Git for Collaboration

Cloudera Machine Learning provides seamless access to Git projects. Whether you are working independently, or as part of a team, you can leverage all of benefits of version control and collaboration with Git from within Cloudera Machine Learning.

Teams that already use Git for collaboration can continue to do so. Each team member will need to create a separate Cloudera Machine Learning project from the central Git repository. For anything but simple projects, Cloudera recommends using Git for version control. You should work on Cloudera Machine Learning the same way you would work locally, and for most data scientists and developers that means using Git.

Cloudera Machine Learning does not include significant UI support for Git, but instead allows you to use the full power of the command line. If you launch a session and open a Terminal, you can run any Git command, including init, add, commit, branch, merge and rebase. Everything should work exactly as it does locally.
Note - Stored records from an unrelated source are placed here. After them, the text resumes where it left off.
/-- **PER-TYPE REF band, licence shape: the triple `2 ^ 2 * 3 ^ 4 * 163 ^ 3 * 1006151 + 43 ^ 13 = 11 ^ 9 * 29 ^ 4 * 101 ^ 3`, sub-class `e(·∣43) ∣ 15·l`, every prime `7 ≤ l ≤ 804537078`, `l ≠ 43`.**
For every such `l`, EVERY genuine Θ-volume datum `T` over `(ratPoint (a/c), l)` whose fibre points over `43` have `e(K_x₀/ℚ_43) ∣ 15·l`, every analytic
`logv` and every pair of realising Θ- and q-ideles: `¬ Thm311ToCor312.Licence (settingPrVolSharp (pilotDataOfK T.D T.K) …)`. The class lemma makes `e = 15·l`
exact; `P_q = 195`; the integer inputs are `RefBand.typecells_1411792877634228_fifteen`.
[cite: Mochizuki2012, IUTchIII Cor. 3.12 Step (xi-f) p. 184; IUTchIV Prop. 1.1 p. 9, Prop. 1.2 (i)(ii) p. 10] [claim: Mochizuki2012, status: disputed] -/
theorem WRow.not_licence_triple_1411792877634228_typeband_of_fifteen {l : ℕ} (hl : l.Prime) (hlo : 7 ≤ l) (hhi : l ≤ 804537078) (hne : l ≠ 43)
    (T : Cor22.ThetaVolumeDatumAt (ratPoint (((2 ^ 2 * 3 ^ 4 * 163 ^ 3 * 1006151 : ℕ) : ℚ) / (11 ^ 9 * 29 ^ 4 * 101 ^ 3 : ℕ))) l)
    (hloc : letI := T.instFieldF; letI := T.instNumberFieldF; letI := T.instAlgebraF; letI := T.instFieldK
      letI := T.instNumberFieldK; letI := T.instAlgebraK; letI := T.instFieldFbar; letI := T.instAlgebraFbar
      letI := T.instAlgebraKFbar; letI := T.instIsElliptic
      haveI : Fact (Nat.Prime 43) := ⟨by norm_num⟩
      ∀ x₀ : (thetaIndex (pilotDataOfK T.D T.K)).Fibre (.inr ⟨43, by norm_num⟩),
        absRamificationIdx 43 (kOf (pilotDataOfK T.D T.K) 43 x₀) ∣ 15 * l) :
    letI := T.instFieldF; letI := T.instNumberFieldF; letI := T.instAlgebraF; letI := T.instFieldK
    letI := T.instNumberFieldK; letI := T.instAlgebraK; letI := T.instFieldFbar; letI := T.instAlgebraFbar
    letI := T.instAlgebraKFbar; letI := T.instIsElliptic
    ∀ {logv : PadicLogs T.K} (hlog : LogvAnalytic logv) (M : Type) [Field M] [NumberField M]
      (archPk : ∀ (j : (thetaIndex (pilotDataOfK T.D T.K)).Label) (vQ : (thetaIndex (pilotDataOfK T.D T.K)).VQ),
        Set ((logShellsDH (pilotDataOfK T.D T.K) logv).Packet j vQ))
      (archSub : ∀ (j : (thetaIndex (pilotDataOfK T.D T.K)).Label) (v : (thetaIndex (pilotDataOfK T.D T.K)).V),
        Set ((logShellsDH (pilotDataOfK T.D T.K) logv).Packet j ((thetaIndex (pilotDataOfK T.D T.K)).over v)))
      (Ψ : ℤ → ∀ v : (thetaIndex (pilotDataOfK T.D T.K)).V, v ∈ (thetaIndex (pilotDataOfK T.D T.K)).Vbad →
        Set ((logShellsDH (pilotDataOfK T.D T.K) logv).StarPacket v))
      (act : ℤ → ∀ v : (thetaIndex (pilotDataOfK T.D T.K)).V, v ∈ (thetaIndex (pilotDataOfK T.D T.K)).Vbad →
        (logShellsDH (pilotDataOfK T.D T.K) logv).StarPacket v → Module.End ℚ ((logShellsDH (pilotDataOfK T.D T.K) logv).StarPacket v))
      (Mmod : ℤ → ∀ j : (thetaIndex (pilotDataOfK T.D T.K)).LabelStar, Set ((logShellsDH (pilotDataOfK T.D T.K) logv).GlobalPacket j.1))
      (region : ℤ → ∀ j : (thetaIndex (pilotDataOfK T.D T.K)).LabelStar, FinDivisor M → ∀ vQ : (thetaIndex (pilotDataOfK T.D T.K)).VQ,
        Set ((logShellsDH (pilotDataOfK T.D T.K) logv).Packet j.1 vQ))
      (n : ℤ) {HT : Type} {LogLink : HT → HT → Type} {IsFull : ∀ {s t : HT}, LogLink s t → Prop}
      (lat : LGPGaussianLogThetaLattice LogLink IsFull)
      {Frd : Type} {IsoF : Frd → Frd → Type} {Ob : Frd → Type} {realify : Frd → Frd} {Strip : Type}
      {IsoS : Strip → Strip → Type} {Mv : ∀ v : (thetaIndex (pilotDataOfK T.D T.K)).V, v ∈ (thetaIndex (pilotDataOfK T.D T.K)).Vbad → Type}
      [∀ v h, Monoid (Mv v h)]
      (sig : GlobalLGPFrobenioidSignature (thetaIndex (pilotDataOfK T.D T.K)).lstar (thetaIndex (pilotDataOfK T.D T.K)).V
        (· ∈ (thetaIndex (pilotDataOfK T.D T.K)).Vbad) Frd IsoF Ob realify Strip IsoS Mv)
      (split : SplittingMonoids Mv) {ObΔ : Type} {N : ∀ v : (thetaIndex (pilotDataOfK T.D T.K)).V, v ∈ (thetaIndex (pilotDataOfK T.D T.K)).Vbad → Type}
      [∀ v h, Monoid (N v h)] (qData : QPilotData ObΔ N)
      (tq : ∀ (pp : Nat.Primes) (x : (thetaIndex (pilotDataOfK T.D T.K)).Fibre (.inr pp)),
        haveI : Fact (pp : ℕ).Prime := ⟨pp.2⟩; kOf (pilotDataOfK T.D T.K) pp.1 x)
      (t : ∀ (pp : Nat.Primes) (_ : Fin (pilotDataOfK T.D T.K).lstar) (x : (thetaIndex (pilotDataOfK T.D T.K)).Fibre (.inr pp)),
        haveI : Fact (pp : ℕ).Prime := ⟨pp.2⟩; kOf (pilotDataOfK T.D T.K) pp.1 x)
      (htq0 : ∀ pp x, tq pp x ≠ 0)
      (htq1 : ∀ (pp : Nat.Primes) (x : (thetaIndex (pilotDataOfK T.D T.K)).Fibre (.inr pp)),
        haveI : Fact (pp : ℕ).Prime := ⟨pp.2⟩; placeOf (pilotDataOfK T.D T.K) pp.1 x ∉ (pilotDataOfK T.D T.K).S → ‖tq pp x‖ = 1)
      (_ht0 : ∀ pp i x, t pp i x ≠ 0)
      (_ht : ∀ (pp : Nat.Primes) (i : Fin (pilotDataOfK T.D T.K).lstar) (x : (thetaIndex (pilotDataOfK T.D T.K)).Fibre (.inr pp)),
        haveI : Fact (pp : ℕ).Prime := ⟨pp.2⟩
        Real.log ‖t pp i x‖ = -((pilotDataOfK T.D T.K).thetaPilot i (placeOf (pilotDataOfK T.D T.K) pp.1 x)) *
          logNorm T.K (placeOf (pilotDataOfK T.D T.K) pp.1 x) / localDegree T.K (placeOf (pilotDataOfK T.D T.K) pp.1 x))
      (_htq : ∀ (pp : Nat.Primes) (x : (thetaIndex (pilotDataOfK T.D T.K)).Fibre (.inr pp)),
        haveI : Fact (pp : ℕ).Prime := ⟨pp.2⟩
        Real.log ‖tq pp x‖ = -((pilotDataOfK T.D T.K).qPilot (placeOf (pilotDataOfK T.D T.K) pp.1 x)) *
          logNorm T.K (placeOf (pilotDataOfK T.D T.K) pp.1 x) / localDegree T.K (placeOf (pilotDataOfK T.D T.K) pp.1 x)),
      ¬ Thm311ToCor312.Licence
        (settingPrVolSharp (pilotDataOfK T.D T.K) hlog M archPk archSub Ψ act Mmod region n lat sig split qData tq t htq0 htq1) := by
  letI := T.instFieldF; letI := T.instNumberFieldF; letI := T.instAlgebraF; letI := T.instFieldK
  letI := T.instNumberFieldK; letI := T.instAlgebraK; letI := T.instFieldFbar; letI := T.instAlgebraFbar
  letI := T.instAlgebraKFbar; letI := T.instIsElliptic
  intro logv hlog M _ _ archPk archSub Ψ act Mmod region n HT LogLink IsFull lat Frd IsoF Ob realify Strip
    IsoS Mv _ sig split ObΔ N _ qData tq t htq0 htq1 ht0 ht htq
  have hp : Nat.Prime 43 := by norm_num
  have hodd : Odd l := hl.odd_of_ne_two (by omega)
  have hfac : (2 ^ 2 * 3 ^ 4 * 163 ^ 3 * 1006151 * (43 ^ 13) * (11 ^ 9 * 29 ^ 4 * 101 ^ 3)).factorization ((⟨43, hp⟩ : Nat.Primes) : ℕ) = 13 := by
    have hn : 2 ^ 2 * 3 ^ 4 * 163 ^ 3 * 1006151 * (43 ^ 13) * (11 ^ 9 * 29 ^ 4 * 101 ^ 3) = 43 ^ 13 * 2425835045715281425598387824411253388 := by norm_num
    have hm : ¬ 43 ∣ 2425835045715281425598387824411253388 := by norm_num
    show (2 ^ 2 * 3 ^ 4 * 163 ^ 3 * 1006151 * (43 ^ 13) * (11 ^ 9 * 29 ^ 4 * 101 ^ 3)).factorization 43 = 13
    rw [hn, Nat.factorization_mul (pow_ne_zero _ hp.ne_zero) (by norm_num), Finsupp.add_apply, hp.factorization_pow,
      Finsupp.single_eq_same, Nat.factorization_eq_zero_of_not_dvd hm, add_zero]
  -- the sub-class `e ∣ 15·l` is the exact type `e = 15·l` (class lemma)
  have hloc' : letI := T.instFieldF; letI := T.instNumberFieldF; letI := T.instAlgebraF; letI := T.instFieldK
      letI := T.instNumberFieldK; letI := T.instAlgebraK; letI := T.instFieldFbar; letI := T.instAlgebraFbar
      letI := T.instAlgebraKFbar; letI := T.instIsElliptic
      haveI : Fact (Nat.Prime 43) := ⟨hp⟩
      ∀ x₀ : (thetaIndex (pilotDataOfK T.D T.K)).Fibre (.inr ⟨43, hp⟩),
        absRamificationIdx 43 (kOf (pilotDataOfK T.D T.K) 43 x₀) = 15 * l := by
    intro x₀
    obtain ⟨A, hA, hA30, hA15, hAev, hA3, hA5, -⟩ := WRow.localType_class_triple_sharp isABCTriple_frey1411792877634228 T ⟨43, hp⟩ (by norm_num) (by norm_num)
      (by norm_num) (show (43 : ℕ) ≠ l by omega) (by norm_num) hfac x₀
    have hdiv : A * l ∣ 15 * l := hA ▸ hloc x₀
    have hAd : A ∣ 15 := Nat.dvd_of_mul_dvd_mul_right (by omega) hdiv
    have hAeq : A = 15 := by
      have hA31 : A ≤ 30 := Nat.le_of_dvd (by norm_num) hA30
      interval_cases A <;> omega
    rw [hA, hAeq]
  have hP : 15 * l * (2 ^ 2 * 3 ^ 4 * 163 ^ 3 * 1006151 * (43 ^ 13) * (11 ^ 9 * 29 ^ 4 * 101 ^ 3)).factorization ((⟨43, hp⟩ : Nat.Primes) : ℕ) = l * (15 * 13) := by
    rw [hfac]; ring
  clear hfac
  have hpe : ¬ (43 : ℕ) ∣ 15 * l := by
    intro h
    rcases (Nat.Prime.dvd_mul hp).mp h with h1 | h1
    · revert h1; norm_num
    · exact hne ((Nat.prime_dvd_prime_iff_eq hp hl).mp h1).symm
  obtain ⟨a₀, h1, h2, h3⟩ := RefBand.typecells_1411792877634228_fifteen hlo hhi hodd (i := (l - 1) / 2 - 1) (by omega)
  exact WRow.not_licence_triple_of_not_hullCell isABCTriple_frey1411792877634228 T ⟨43, hp⟩ (by norm_num) (show (43 : ℕ) ≠ l by omega)
    (by norm_num) (e₀ := 15 * l) (P := 15 * 13) (i := (l - 1) / 2 - 1) (a₀ := a₀) hpe hloc' hP (by omega) h1 h2 h3
    hlog M archPk archSub Ψ act Mmod region n lat sig split qData tq t htq0 htq1 ht0 ht htq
When you create a project, you can optionally supply an HTTPS or SSH Git URL that points to a remote repository. The new project is a clone of that remote repository. You can commit, push and pull your code by running a console and opening a Terminal. Note that if you want to use SSH to clone the repo, you will need to first add your personal Cloudera Machine Learning SSH key to your GitHub account. For instructions, see Adding SSH Key to GitHub.

If you see Git commands hanging indefinitely, check with your cluster administrators to make sure that the SSH ports on the Cloudera Machine Learning hosts are not blocked.